TASK OBJECTIVE: Copy out each line from the start of the material below until the line with "rotor rung: FIN", that line included.

MATERIALS PROVIDED:

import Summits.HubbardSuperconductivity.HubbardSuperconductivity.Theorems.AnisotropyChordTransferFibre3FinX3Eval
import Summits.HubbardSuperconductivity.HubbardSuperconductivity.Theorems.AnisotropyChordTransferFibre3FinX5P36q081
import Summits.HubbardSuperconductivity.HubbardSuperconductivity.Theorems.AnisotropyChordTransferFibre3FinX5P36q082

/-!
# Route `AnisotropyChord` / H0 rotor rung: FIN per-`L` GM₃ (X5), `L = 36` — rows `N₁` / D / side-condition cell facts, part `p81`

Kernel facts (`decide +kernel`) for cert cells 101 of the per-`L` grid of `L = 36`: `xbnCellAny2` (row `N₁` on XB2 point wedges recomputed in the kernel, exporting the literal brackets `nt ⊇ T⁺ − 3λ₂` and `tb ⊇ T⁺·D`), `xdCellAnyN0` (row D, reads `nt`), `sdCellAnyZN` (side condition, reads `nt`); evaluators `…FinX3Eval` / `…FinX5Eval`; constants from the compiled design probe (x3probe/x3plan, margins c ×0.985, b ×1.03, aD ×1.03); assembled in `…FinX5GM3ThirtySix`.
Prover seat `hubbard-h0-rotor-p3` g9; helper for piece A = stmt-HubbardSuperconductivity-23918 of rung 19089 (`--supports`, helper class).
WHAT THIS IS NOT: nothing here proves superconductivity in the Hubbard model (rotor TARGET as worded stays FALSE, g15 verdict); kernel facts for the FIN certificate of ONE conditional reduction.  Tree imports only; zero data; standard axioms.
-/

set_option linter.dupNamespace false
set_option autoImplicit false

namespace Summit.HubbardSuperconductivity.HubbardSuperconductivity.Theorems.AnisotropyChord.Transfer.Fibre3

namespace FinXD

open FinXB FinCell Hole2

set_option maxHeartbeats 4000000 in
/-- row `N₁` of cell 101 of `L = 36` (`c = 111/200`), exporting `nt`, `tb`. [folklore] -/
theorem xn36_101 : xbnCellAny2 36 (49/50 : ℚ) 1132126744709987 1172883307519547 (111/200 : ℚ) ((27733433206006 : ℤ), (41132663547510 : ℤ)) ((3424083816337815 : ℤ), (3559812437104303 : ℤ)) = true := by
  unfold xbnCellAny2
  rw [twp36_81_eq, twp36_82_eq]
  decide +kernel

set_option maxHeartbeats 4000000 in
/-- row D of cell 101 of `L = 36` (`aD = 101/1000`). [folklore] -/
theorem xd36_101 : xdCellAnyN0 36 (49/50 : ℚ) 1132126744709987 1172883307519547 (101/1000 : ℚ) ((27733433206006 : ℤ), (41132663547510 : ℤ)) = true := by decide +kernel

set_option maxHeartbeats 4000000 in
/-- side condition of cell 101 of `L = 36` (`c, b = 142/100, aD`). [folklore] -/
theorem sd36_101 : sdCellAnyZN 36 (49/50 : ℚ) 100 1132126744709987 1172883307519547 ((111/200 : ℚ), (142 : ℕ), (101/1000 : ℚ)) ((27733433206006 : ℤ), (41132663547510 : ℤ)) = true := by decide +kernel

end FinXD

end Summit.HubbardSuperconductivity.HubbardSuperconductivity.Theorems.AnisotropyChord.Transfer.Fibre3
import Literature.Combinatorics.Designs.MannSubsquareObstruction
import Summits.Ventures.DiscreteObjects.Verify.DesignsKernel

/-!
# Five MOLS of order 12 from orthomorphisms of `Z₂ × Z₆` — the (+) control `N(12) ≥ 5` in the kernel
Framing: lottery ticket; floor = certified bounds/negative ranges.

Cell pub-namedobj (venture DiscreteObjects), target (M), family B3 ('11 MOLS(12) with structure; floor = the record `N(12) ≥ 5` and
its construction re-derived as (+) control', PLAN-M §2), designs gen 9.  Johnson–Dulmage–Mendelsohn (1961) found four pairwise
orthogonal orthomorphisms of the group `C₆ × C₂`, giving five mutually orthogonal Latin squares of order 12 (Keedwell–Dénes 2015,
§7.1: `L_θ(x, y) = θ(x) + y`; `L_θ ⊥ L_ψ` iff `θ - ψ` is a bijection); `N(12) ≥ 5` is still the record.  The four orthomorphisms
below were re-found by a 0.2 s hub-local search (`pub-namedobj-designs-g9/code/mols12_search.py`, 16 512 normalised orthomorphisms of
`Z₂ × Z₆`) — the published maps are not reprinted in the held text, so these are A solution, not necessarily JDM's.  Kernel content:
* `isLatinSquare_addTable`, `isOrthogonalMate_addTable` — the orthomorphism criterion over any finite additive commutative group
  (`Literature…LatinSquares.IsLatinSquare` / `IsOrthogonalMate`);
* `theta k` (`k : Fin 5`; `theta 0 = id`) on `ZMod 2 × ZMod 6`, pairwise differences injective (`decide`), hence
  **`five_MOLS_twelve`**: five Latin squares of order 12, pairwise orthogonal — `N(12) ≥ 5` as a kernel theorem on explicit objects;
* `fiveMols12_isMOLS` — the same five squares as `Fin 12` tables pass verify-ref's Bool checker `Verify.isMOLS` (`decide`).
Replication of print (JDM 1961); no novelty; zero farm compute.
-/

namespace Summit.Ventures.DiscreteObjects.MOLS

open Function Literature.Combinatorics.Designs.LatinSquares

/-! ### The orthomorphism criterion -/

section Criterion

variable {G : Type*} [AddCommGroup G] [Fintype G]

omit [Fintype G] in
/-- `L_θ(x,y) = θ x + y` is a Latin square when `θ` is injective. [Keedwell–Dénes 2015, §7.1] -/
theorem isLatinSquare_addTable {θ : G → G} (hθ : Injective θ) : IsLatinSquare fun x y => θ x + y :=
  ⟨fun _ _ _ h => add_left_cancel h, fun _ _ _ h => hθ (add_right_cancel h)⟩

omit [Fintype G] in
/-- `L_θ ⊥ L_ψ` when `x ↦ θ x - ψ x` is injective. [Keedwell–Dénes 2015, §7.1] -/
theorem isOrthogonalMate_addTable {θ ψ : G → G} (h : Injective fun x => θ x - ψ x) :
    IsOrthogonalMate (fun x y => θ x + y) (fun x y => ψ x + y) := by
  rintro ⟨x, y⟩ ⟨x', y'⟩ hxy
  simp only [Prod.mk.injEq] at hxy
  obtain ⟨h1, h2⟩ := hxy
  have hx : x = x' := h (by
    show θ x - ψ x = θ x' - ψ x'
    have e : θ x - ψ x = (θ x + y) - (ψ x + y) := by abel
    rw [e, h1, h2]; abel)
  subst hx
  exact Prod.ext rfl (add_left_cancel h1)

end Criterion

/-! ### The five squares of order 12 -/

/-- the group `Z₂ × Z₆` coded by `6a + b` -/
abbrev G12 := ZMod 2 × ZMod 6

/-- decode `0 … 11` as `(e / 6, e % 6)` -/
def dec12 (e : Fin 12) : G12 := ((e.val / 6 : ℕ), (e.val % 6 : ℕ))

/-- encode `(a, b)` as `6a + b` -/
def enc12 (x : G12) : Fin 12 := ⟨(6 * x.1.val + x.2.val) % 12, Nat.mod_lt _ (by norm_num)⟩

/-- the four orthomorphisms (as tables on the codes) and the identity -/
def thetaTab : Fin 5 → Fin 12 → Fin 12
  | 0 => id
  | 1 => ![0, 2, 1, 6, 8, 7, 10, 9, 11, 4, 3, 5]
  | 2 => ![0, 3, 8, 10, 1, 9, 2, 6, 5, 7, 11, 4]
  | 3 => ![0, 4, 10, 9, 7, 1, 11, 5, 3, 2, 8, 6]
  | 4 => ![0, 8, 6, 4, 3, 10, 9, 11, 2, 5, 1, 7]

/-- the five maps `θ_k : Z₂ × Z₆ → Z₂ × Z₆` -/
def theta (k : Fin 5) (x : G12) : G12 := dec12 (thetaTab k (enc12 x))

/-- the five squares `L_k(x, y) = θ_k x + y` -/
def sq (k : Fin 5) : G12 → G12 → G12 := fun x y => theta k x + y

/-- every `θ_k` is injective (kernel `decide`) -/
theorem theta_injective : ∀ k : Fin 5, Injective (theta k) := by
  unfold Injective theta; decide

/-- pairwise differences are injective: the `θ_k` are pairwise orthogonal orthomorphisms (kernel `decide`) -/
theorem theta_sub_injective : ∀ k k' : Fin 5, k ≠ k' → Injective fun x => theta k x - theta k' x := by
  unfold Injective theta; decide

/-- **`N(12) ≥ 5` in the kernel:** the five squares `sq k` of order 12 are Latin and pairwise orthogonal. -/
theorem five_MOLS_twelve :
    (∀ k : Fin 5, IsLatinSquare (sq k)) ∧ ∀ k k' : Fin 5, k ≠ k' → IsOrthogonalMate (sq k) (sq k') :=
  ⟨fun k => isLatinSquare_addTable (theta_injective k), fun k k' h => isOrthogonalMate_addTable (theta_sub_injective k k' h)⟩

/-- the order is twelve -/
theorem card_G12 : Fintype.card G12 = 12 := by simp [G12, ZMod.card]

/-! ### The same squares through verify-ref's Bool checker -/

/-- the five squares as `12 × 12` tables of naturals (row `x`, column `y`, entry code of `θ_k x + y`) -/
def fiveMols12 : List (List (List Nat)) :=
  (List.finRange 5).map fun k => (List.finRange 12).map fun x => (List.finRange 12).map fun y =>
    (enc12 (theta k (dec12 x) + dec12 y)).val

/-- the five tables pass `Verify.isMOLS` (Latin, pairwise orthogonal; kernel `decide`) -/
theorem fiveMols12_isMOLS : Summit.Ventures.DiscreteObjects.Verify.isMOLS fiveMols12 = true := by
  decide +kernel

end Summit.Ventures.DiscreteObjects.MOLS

EXERCISE RESPONSE:
import Summits.HubbardSuperconductivity.HubbardSuperconductivity.Theorems.AnisotropyChordTransferFibre3FinX3Eval
import Summits.HubbardSuperconductivity.HubbardSuperconductivity.Theorems.AnisotropyChordTransferFibre3FinX5P36q081
import Summits.HubbardSuperconductivity.HubbardSuperconductivity.Theorems.AnisotropyChordTransferFibre3FinX5P36q082

/-!
# Route `AnisotropyChord` / H0 rotor rung: FIN per-`L` GM₃ (X5), `L = 36` — rows `N₁` / D / side-condition cell facts, part `p81`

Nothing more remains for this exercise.